Digital Extremes Ltd.
- Type: Subsidiary
- Industry: Video games
- Founded: 1993; 33 years ago
- Headquarters: London, Ontario, Canada
- Number of employees: 450+ (2025)
- Parent: Leyou
- Divisions: Digital Extremes Toronto
- Website: digitalextremes.com

= Digital Extremes =

Canadian video game developer

Digital Extremes Ltd. is a Canadian video game developer founded in 1993 by James Schmalz. They are best known for their live service flagships Warframe and Soulframe, two free-to-play cooperative online action games developed in tandem; and for co-creating Epic Games' Unreal series of games.

Digital Extremes is headquartered in London, Ontario. In 2014, 61% of the company was sold to Chinese holding company Multi Dynamic, now Leyou, for $73 million. In May 2016 Leyou exercised a call option and increased its stake to 97% of Digital Extremes for a total consideration of $138.2 million US. In December 2020, Tencent bought Leyou for 1.3 billion dollars, which included the majority stake in Digital Extremes that Leyou held.

==History==
Founder James Schmalz created Epic Pinball, published by then shareware publisher Epic MegaGames. Bolstered from the success of Epic Pinball and the rising technology movement in the mid-'90s toward realistic 3D graphics, Schmalz founded Digital Extremes in 1993 and the company began co-development with Epic on what would become Epic's Unreal franchise.

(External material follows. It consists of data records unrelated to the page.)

import Summits.QuantumFields.BalabanUV.T4Continuum.Support.NE7OneStepOfLocalChartWide
import Summits.QuantumFields.BalabanUV.T4Continuum.Support.NE7OneStepOfLocalChartRegime
import Summits.QuantumFields.BalabanUV.T4Continuum.Support.NE7TorusRoadBudgetLetters
import HarnessLib

/-!
# NE7 — ONE-STEP from the local chart ON THE WIDE COVER, in the regime `ℓ ≥ ℓ₀, ε ≤ ε₀(ℓ), β ≤ β₀(ε, ℓ)` (F284bw)

[Balaban1985Variational] Prop 8 ∘ [Balaban1983Laplace] Thm 2, row NE7.  F284b
`NE7OneStepOfLocalChartRegime.oneStep_of_chart_regime` VERBATIM except that the chart hypothesis is asked on
the `Kc`-fold cover for a FREE `Kc ≥ 4ℓ + 12` (over F283w `NE7OneStepOfLocalChartWide`), instead of the
`(4ℓ+12)`-fold cover — on which, for small `N`, the chart ball is the whole torus and the hypothesis is
refuted by torons (gen 91, `NE7LocalChartCoverObstruction.not_chart_cover12`).  The consumer takes
`Kc ≥ 2·nbRad (d+1) L + 4ℓ + 24`, making the chart LOCAL ([B8] Thm 2 at `U₀ = 1` on a proper sub-box).
The budget is discharged exactly as in F284b (every budget term carries `T`, `e^(−cℓ)` or `e^(−κ′ℓ)`,
F284a); the regime is `δ = ε/2`, `δ₁ = ε/4`, `θ = 1/4`, `c₀ = ε/8`.  Asserted for nothing: THE CHART (with
constants `≤ A(ℓ+1)^p`), row NE3's `hleaves`, `LevelSmall`, the slice Poincaré inequality, route Π's lines.
-/

open scoped BigOperators Matrix Matrix.Norms.L2Operator Topology
open NormedSpace Finset Set Filter

namespace Summit.QuantumFields.BalabanUV.T4Continuum.NE7OneStepOfLocalChartRegimeWide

Unreal is a first-person shooter, released in 1998, and was followed up with Unreal Tournament in 1999, which received numerous industry awards. Subsequent sequels in the Unreal franchise include Unreal Championship, Unreal Tournament 2003, and Unreal Tournament 2004. The Unreal series has sold more than 15 million units worldwide across Windows, Mac, PlayStation 2, Dreamcast, Xbox, PlayStation 3, Xbox 360, and other platforms.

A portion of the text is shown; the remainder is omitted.